*What to work on*
Report back each line of the data that contains the word "Mathlib".

== Supplied records

import Summits.HodgeConjecture.CorCM.AbelianCMFieldsOddPartClassification
import Mathlib.NumberTheory.Cyclotomic.Gal
import Mathlib.RingTheory.ZMod.UnitsCyclic
import HarnessLib

/-!
# Cyclotomic fields whose degree has an odd part: all simple CM abelian varieties are nondegenerate iff the
# conductor is an odd prime power or twice one AND the odd part of the degree is prime

COR-CM (cell `pub-hodgecm2`), binder seat b04 (gen 18), count-neutral claim ABELIAN-ODD-PART, part IV (cyclotomic
corollary).  KERNEL ONLY: theorems; no definition, no named fact, no `sorry`.  `HC_CM` is neither used nor claimed.

For `L = ℚ(ζ_N)`, `N ≥ 3`, the Galois group is `(ℤ/N)ˣ` (Mathlib `IsCyclotomicExtension.autEquivPow`), cyclic iff
`N ∈ {p^k, 2p^k}` for an odd prime `p` (or `N = 4`; Mathlib `ZMod.isCyclic_units_iff`).  With part IIIb:

**Theorem (`forall_isPrimitive_isNondegenerate_iff_cyclotomic`).**  If `φ(N) = 2^{a+1} m` with `m` odd, `m ≠ 1`,
then every primitive CM type of `ℚ(ζ_N)` is nondegenerate (every simple abelian variety with CM by `ℚ(ζ_N)` is
nondegenerate, `forall_isSimple_isNondegenerate_iff_cyclotomic`) **iff `m` is prime and `N = p^k` or `2p^k` for
an odd prime `p`.**  Combined with gen 11/12 (`N = p`: odd part of `p − 1` prime or `1`; `N = p^k`, `k ≥ 2`: only
`k = 2` with `p` a Fermat prime) this lists the cyclotomic fields of non-`2`-power degree all of whose simple CM
abelian varieties are nondegenerate: `ℚ(ζ_p)`, `ℚ(ζ_{2p})` with `p − 1 = 2^s q`, `q` prime, and `ℚ(ζ_{p²})`,
`ℚ(ζ_{2p²})` with `p` a Fermat prime — and NO conductor with two distinct odd prime factors or divisible by `4p`:
`ℚ(ζ₂₁)`, `ℚ(ζ₂₈)`, `ℚ(ζ₃₅)`, `ℚ(ζ₃₆)`, `ℚ(ζ₃₉)`, `ℚ(ζ₄₅)`, `ℚ(ζ₅₅)`, `ℚ(ζ₆₃)`, … all carry SIMPLE DEGENERATE CM
abelian varieties of dimension `φ(N)/2` with exceptional Hodge classes (`exists_simple_degenerate_cyclotomic_*`;
the gen 11 censuses saw the `24` primitive degenerate types of `ℚ(ζ₂₁)`, `ℚ(ζ₂₈)`, `ℚ(ζ₃₆)` one conductor at a
time).

## References

* [Kubota1965] T. Kubota, *On the field extension by complex multiplication*, Trans. AMS 118 (1965), §4 Lemma 2.
* [Shimura1998] G. Shimura, *Abelian Varieties with Complex Multiplication and Modular Functions*, §6.2 Thm. 3,
  §8.2 Prop. 26.
* [Washington1997] L. C. Washington, *Introduction to Cyclotomic Fields*, Thm. 2.5 (`Gal(ℚ(ζ_N)/ℚ) ≅ (ℤ/N)ˣ`).
* [Dodson1984] B. Dodson, *The structure of Galois groups of CM-fields*, Trans. AMS 283 (1984), §3.2.1.
-/

noncomputable section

====

*Written solution*
import Mathlib.NumberTheory.Cyclotomic.Gal
import Mathlib.RingTheory.ZMod.UnitsCyclic
For `L = ℚ(ζ_N)`, `N ≥ 3`, the Galois group is `(ℤ/N)ˣ` (Mathlib `IsCyclotomicExtension.autEquivPow`), cyclic iff
`N ∈ {p^k, 2p^k}` for an odd prime `p` (or `N = 4`; Mathlib `ZMod.isCyclic_units_iff`).  With part IIIb:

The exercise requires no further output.